When I woke up, I called my friend. Okay, so I Facebooked her first, because I’m lame like that. And she said she was moving. Someone else asked if it was Wisconsin. And she said yes. Then I browsed her most recent pictures. She had spent Christmas with a strange new woman from Wisconsin. The last thing I had committed to memory was a possible woman of interest in Arizona. But that might be me just remembering wrong or making shit up or just not paying attention.

Did you know there’s a place called Onalaska? Not InAlaska. Or ThruAlaska. But OnAlaska. That’s where she’s going at the end of July. She’s fallen in love. They camp and hike and play WorldWar Craft. I’m happy for her. A little sad that she’s leaving Michigan, but I only see her twice a year now, so how can I really be that sad. Maybe I’m sad that I’m not really that sad.

Seems like I called her at least once a week or maybe more when Emery died. Then when Sylvia and I were fighting. There were many potlucks and Cranium game nights at her house. But I broke up with my girlfriend. She broke up with hers. Then when I met Jacks, I had to be up Jacks butt 24/7, and the world disappeared. She moved. I moved. The whole space time continuum stretches and evolves.

Sometimes when you meet a person, you hold them in your memory as when you first met them. You forget that 10 years passes and that people get older, kids grow up. You don’t look for a really long time. Or you don’t pay attention. You expect people to be where you left them. But you’re not where they left you either.

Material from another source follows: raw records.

/-! ### The rank-one lemma -/

/-- **The rank-one lemma** (memo §5 (4), hypothesis `hrank` of
`SymPencilPerFourHyperplanePencilOrders.exists_kernel_hyperplane_of_X₂_eq_zero`): a square-zero
linear map of `K⁴` which is self-adjoint for every `T(·,·,c) = per [𝟙; ·; ·; c]`, `c ∈ ker μ`,
has rank `≤ 1` (for `μ = 0` as well). [folklore] -/
theorem exists_rankOne_of_selfAdjoint_sq_zero (μ : (Fin 4 → K) →ₗ[K] K)
    (A : (Fin 4 → K) →ₗ[K] (Fin 4 → K))
    (hsa : ∀ a b c : Fin 4 → K, μ c = 0 →
      (Matrix.of ![(fun _ => (1 : K)), A a, b, c]).permanent =
        (Matrix.of ![(fun _ => (1 : K)), a, A b, c]).permanent)
    (hsq : ∀ a, A (A a) = 0) :
    ∃ (w : Fin 4 → K) (φ : (Fin 4 → K) →ₗ[K] K), ∀ a, A a = φ a • w := by
  have hiso := per_range_range_eq_zero μ A hsa hsq
  by_cases hA : ∀ a, A a = 0
  · exact ⟨0, 0, fun a => by rw [hA a, LinearMap.zero_apply, zero_smul]⟩
  push Not at hA; obtain ⟨b₀, hb₀⟩ := hA
  -- every image vector is a multiple of `A b₀`
  have claim : ∀ a, ∃ t : K, A a = t • A b₀ := by
    intro a; by_contra hna; push Not at hna
    -- (1) a node `e_i` in the image
    have hnode : ∃ i : Fin 4, ∃ b, A b = Pi.single i 1 := by
      by_cases hall : μ (Pi.single 1 1) = μ (Pi.single 0 1) ∧
          μ (Pi.single 2 1) = μ (Pi.single 0 1) ∧ μ (Pi.single 3 1) = μ (Pi.single 0 1)
      · exfalso
        refine false_of_isotropic_pair_const μ (μ (Pi.single 0 1)) (fun p => ?_) (A b₀) (A a)
          hb₀ hna fun α β c hc => ?_
        · fin_cases p
          · rfl
          · exact hall.1
          · exact hall.2.1
          · exact hall.2.2
        · have h := hiso (α • b₀ + β • a) (α • b₀ + β • a) c hc
          rwa [map_add, map_smul, map_smul] at h
      · have hq : ∃ q : Fin 4, q ≠ 0 ∧ μ (Pi.single q 1) ≠ μ (Pi.single 0 1) := by
          by_contra hc; push Not at hc
          exact hall ⟨hc 1 (by decide), hc 2 (by decide), hc 3 (by decide)⟩
        obtain ⟨q, hq0, hq⟩ := hq
        -- transport by `σ = swap 1 q` and the pair case
        have hσ0 : (Equiv.swap (1 : Fin 4) q) 0 = 0 :=
          Equiv.swap_apply_of_ne_of_ne (by decide) hq0.symm
        have hσ1 : (Equiv.swap (1 : Fin 4) q) 1 = q := Equiv.swap_apply_left _ _
        have hm' : (μ ∘ₗ LinearMap.funLeft K K (Equiv.swap (1 : Fin 4) q).symm) (Pi.single 0 1) ≠
            (μ ∘ₗ LinearMap.funLeft K K (Equiv.swap (1 : Fin 4) q).symm) (Pi.single 1 1) := by
          rw [conj_single, conj_single, hσ0, hσ1]; exact hq.symm
        have hw' : (LinearMap.funLeft K K (Equiv.swap (1 : Fin 4) q) ∘ₗ A ∘ₗ
            LinearMap.funLeft K K (Equiv.swap (1 : Fin 4) q).symm)
            (b₀ ∘ (Equiv.swap (1 : Fin 4) q)) ≠ 0 := by
          rw [conj_apply, comp_comp_symm]
          intro h; apply hb₀
          rw [← comp_comp_symm (Equiv.swap (1 : Fin 4) q) (A b₀), h]; rfl
        have hind' : ∀ t : K, (LinearMap.funLeft K K (Equiv.swap (1 : Fin 4) q) ∘ₗ A ∘ₗ
            LinearMap.funLeft K K (Equiv.swap (1 : Fin 4) q).symm) (a ∘ (Equiv.swap (1 : Fin 4) q)) ≠
            t • (LinearMap.funLeft K K (Equiv.swap (1 : Fin 4) q) ∘ₗ A ∘ₗ
              LinearMap.funLeft K K (Equiv.swap (1 : Fin 4) q).symm)
              (b₀ ∘ (Equiv.swap (1 : Fin 4) q)) := by
          intro t h
          rw [conj_apply, conj_apply, comp_comp_symm, comp_comp_symm] at h
          apply hna t
          rw [← comp_comp_symm (Equiv.swap (1 : Fin 4) q) (A a), h]
          funext p; simp
        rcases exists_single_mem_range_of_ne _ _
            (per_range_range_eq_zero _ _ (selfAdjoint_conj _ μ A hsa) (sq_conj _ A hsq)) hm' _ _
            hw' hind' with ⟨a', ha'⟩ | ⟨a', ha'⟩
        · refine ⟨Equiv.swap (1 : Fin 4) q 2, a' ∘ (Equiv.swap (1 : Fin 4) q).symm, ?_⟩
          rw [conj_apply] at ha'
          rw [← comp_comp_symm (Equiv.swap (1 : Fin 4) q) (A (a' ∘ _)), ha', single_comp_perm]
          simp
        · refine ⟨Equiv.swap (1 : Fin 4) q 3, a' ∘ (Equiv.swap (1 : Fin 4) q).symm, ?_⟩
          rw [conj_apply] at ha'
          rw [← comp_comp_symm (Equiv.swap (1 : Fin 4) q) (A (a' ∘ _)), ha', single_comp_perm]
          simp
    obtain ⟨i, b, hb⟩ := hnode
    -- (2) an image vector off the line `K e_i`
    have hoff : ∃ a', ∀ t : K, A a' ≠ t • Pi.single i 1 := by
      by_cases hi : ∃ t₀ : K, A b₀ = t₀ • Pi.single i 1
      · obtain ⟨t₀, ht₀⟩ := hi
        have ht₀ne : t₀ ≠ 0 := by rintro rfl; exact hb₀ (by rw [ht₀, zero_smul])
        refine ⟨a, fun t h => hna (t / t₀) ?_⟩
        rw [h, ht₀, smul_smul, div_mul_cancel₀ _ ht₀ne]
      · push Not at hi
        exact ⟨b₀, hi⟩
    obtain ⟨a', ha'⟩ := hoff
    -- (3) transport by `τ = swap 0 i` and the node case
    have hτi : (Equiv.swap (0 : Fin 4) i).symm i = 0 := by
      rw [Equiv.symm_swap, Equiv.swap_apply_right]
    refine false_of_single₀_mem_range (μ ∘ₗ LinearMap.funLeft K K (Equiv.swap (0 : Fin 4) i).symm)
      (LinearMap.funLeft K K (Equiv.swap (0 : Fin 4) i) ∘ₗ A ∘ₗ
        LinearMap.funLeft K K (Equiv.swap (0 : Fin 4) i).symm)
      (selfAdjoint_conj _ μ A hsa) (sq_conj _ A hsq) (b ∘ Equiv.swap (0 : Fin 4) i)
      (a' ∘ Equiv.swap (0 : Fin 4) i) ?_ fun t h => ?_
    · rw [conj_apply, comp_comp_symm, hb, single_comp_perm, hτi]
    · rw [conj_apply, comp_comp_symm] at h
      apply ha' t
      have hs : (Pi.single 0 (1 : K) : Fin 4 → K) ∘ (Equiv.swap (0 : Fin 4) i).symm =
          Pi.single i 1 := by
        rw [single_comp_perm, Equiv.symm_symm, Equiv.swap_apply_left]
      rw [← comp_comp_symm (Equiv.swap (0 : Fin 4) i) (A a'), h, ← hs]
      funext p; simp only [Function.comp_apply, Pi.smul_apply]
  -- the linear form
  obtain ⟨j, hj⟩ : ∃ j, A b₀ j ≠ 0 := by
    by_contra h; push Not at h; exact hb₀ (funext h)
  refine ⟨A b₀, (A b₀ j)⁻¹ • (LinearMap.proj j ∘ₗ A), fun a => ?_⟩
  obtain ⟨t, ht⟩ := claim a
  rw [LinearMap.smul_apply, LinearMap.comp_apply, LinearMap.proj_apply, ht, Pi.smul_apply,
    smul_eq_mul, smul_eq_mul, ← mul_assoc, mul_comm _ t, mul_assoc, inv_mul_cancel₀ hj, mul_one]
import Summits.HubbardSuperconductivity.HubbardSuperconductivity.Theorems.AnisotropyChordTransferFibre3L2TCell

/-!
# Route `AnisotropyChord` / H0 rotor rung, LEVEL 2 row `N₁`, t-BLOCK `64 ≤ L ≤ 95`: the block cell of the column
# `ν ∈ [0.001665, 0.001998]` and its twelve kernel certificates

The `L2.TCell` (`…Fibre3L2TCell`) of the `ν`-column `[1665, 1998]/10⁶` for the t-block `L ∈ [64, 95]` of the range
`48 ≤ L < 128` (route-lead ruling R1): t-slot `[437433/100000000, 481917/50000000]` (`⌊(2·piLo/95)²⌋`, `⌈(2·piHi/64)²⌉` to `10⁻⁸`),
`T = 964/10⁵ ≥ θ₀²`, window `K = 16`, and the twelve brackets of the normalised named sums
(`θ⁴S₂ ∈ [6.03246, 6.13868]`, …, `θ⁴Tx(1,1) ∈ [3.96602, 4.23392]`;
exact mirror `b1certG.py` of `B1.cellCheck 64` / `B1.txCellCheckG 64`), ★ `tcB064N01665_check` by one kernel `decide`.  The cell
files `…N1RowTa/TbB064N01665C….lean` of this column import it.
Prover seat `hubbard-h0-rotor-p2` g8; helper for piece A = stmt-HubbardSuperconductivity-23918 of rung 19089
(`--supports`, helper class).  Nothing here proves superconductivity in the Hubbard model; one kernel-certified piece of ONE
conditional reduction (the GM₃ ∀L certificate, Level-2 row `N₁`, t-blocks `48 ≤ L < 128`, route-lead ruling R1); the rotor
TARGET as originally worded stays FALSE (g15 verdict).  Mathlib + the tree only; no sorry.  Generated by p2 g8's
scratch/tcells/mkcellT.py (copy in HOME/hubbard-h0-rotor-p2/scratch-g8/).
-/

set_option linter.dupNamespace false
set_option autoImplicit false

namespace Summit.HubbardSuperconductivity.HubbardSuperconductivity.Theorems.AnisotropyChord.Transfer.Fibre3.L2.N1

open Summit.HubbardSuperconductivity.HubbardSuperconductivity.Theorems.AnisotropyChord.Transfer.Fibre3.L2

/-- the block cell of the column `ν ∈ [1665, 1998]/10⁶`, block `64 ≤ L ≤ 95`. -/
def tcB064N01665 : L2.TCell :=
  { L0 := 64,
    L1 := 95,
    tlo := 437433/100000000,
    thi := 481917/50000000,
    n1 := 1665,
    n2 := 1998,
    νd := 1000000,
    Tn := 964,
    Td := 100000,
    D := 1000000,
    bS2 := (754057/125000, 122773643/20000000),
    bS3 := (1170017/250000, 4698969903/1000000000),
    bS4 := (1077247/250000, 4329861447/1000000000),
    bT10 := (115823/31250, 957820601/250000000),
    bT11 := (1026801/250000, 1058480601/250000000),
    bG21 := (1032553/500000, 259528273/125000000),
    bG12 := (1032553/500000, 259528273/125000000),
    bG22 := (593959/500000, 1194937737/1000000000),
    bG31 := (800473/500000, 1609974737/1000000000),
    bG13 := (800473/500000, 1609974737/1000000000),
    bTx10 := (891031399/250000000, 957820601/250000000),
    bTx11 := (991503899/250000000, 1058480601/250000000) }

/-- ★ the twelve kernel certificates (and the t-slot scales) of the column hold. -/
theorem tcB064N01665_check : tcB064N01665.check = true := by decide +kernel

end Summit.HubbardSuperconductivity.HubbardSuperconductivity.Theorems.AnisotropyChord.Transfer.Fibre3.L2.N1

Her birthday is coming up in at the end of February. She told me she was going to be 46 this year. What? I counted on my fingers. I must have lost a few years. Her daughter that I met when she was 10 is now 20. I stopped counting when she was in high school. So when I see her in my mind walking through her life--being accepted into a Medical PhD program and contemplating marriage—she’s still 16. I know she owes me another ice skating date, and I never sent her a care package her freshman year.

People aren’t where we leave them. We’re constantly moving, changing, growing.

Last week Mom was cleaning the basement and found a picture of me tucked between the school files. It’s a rapidly deteriorating Polaroid. I’m wearing a wrinkled bridesmaids dress with puffy sleeves and a beret that clearly does not go with the dress. I’m holding a little purse. Beneath the dress, you can see my regular everyday shoes. It’s 1980-something. But other than that. I don’t know where. I don’t know when. My parents never owned a Polaroid.

“See,” Mom said. “You don’t remember everything.”
She handed the photo to Dad.
“She could easily be 14 there,” he said.
“She’s not 14! She doesn’t have any boobs. Do you see boobs in that picture?” Mom pointed.
I think Dad is one of those people who sees a person only once, and that’s what he remembers forever. He sees me at one age. I’ll be the same age, no matter what. Clearly, I was not 14 in the picture. I was still wearing my hair in the ever-so-unpopular bowl cut—definitely the humiliation of grade school.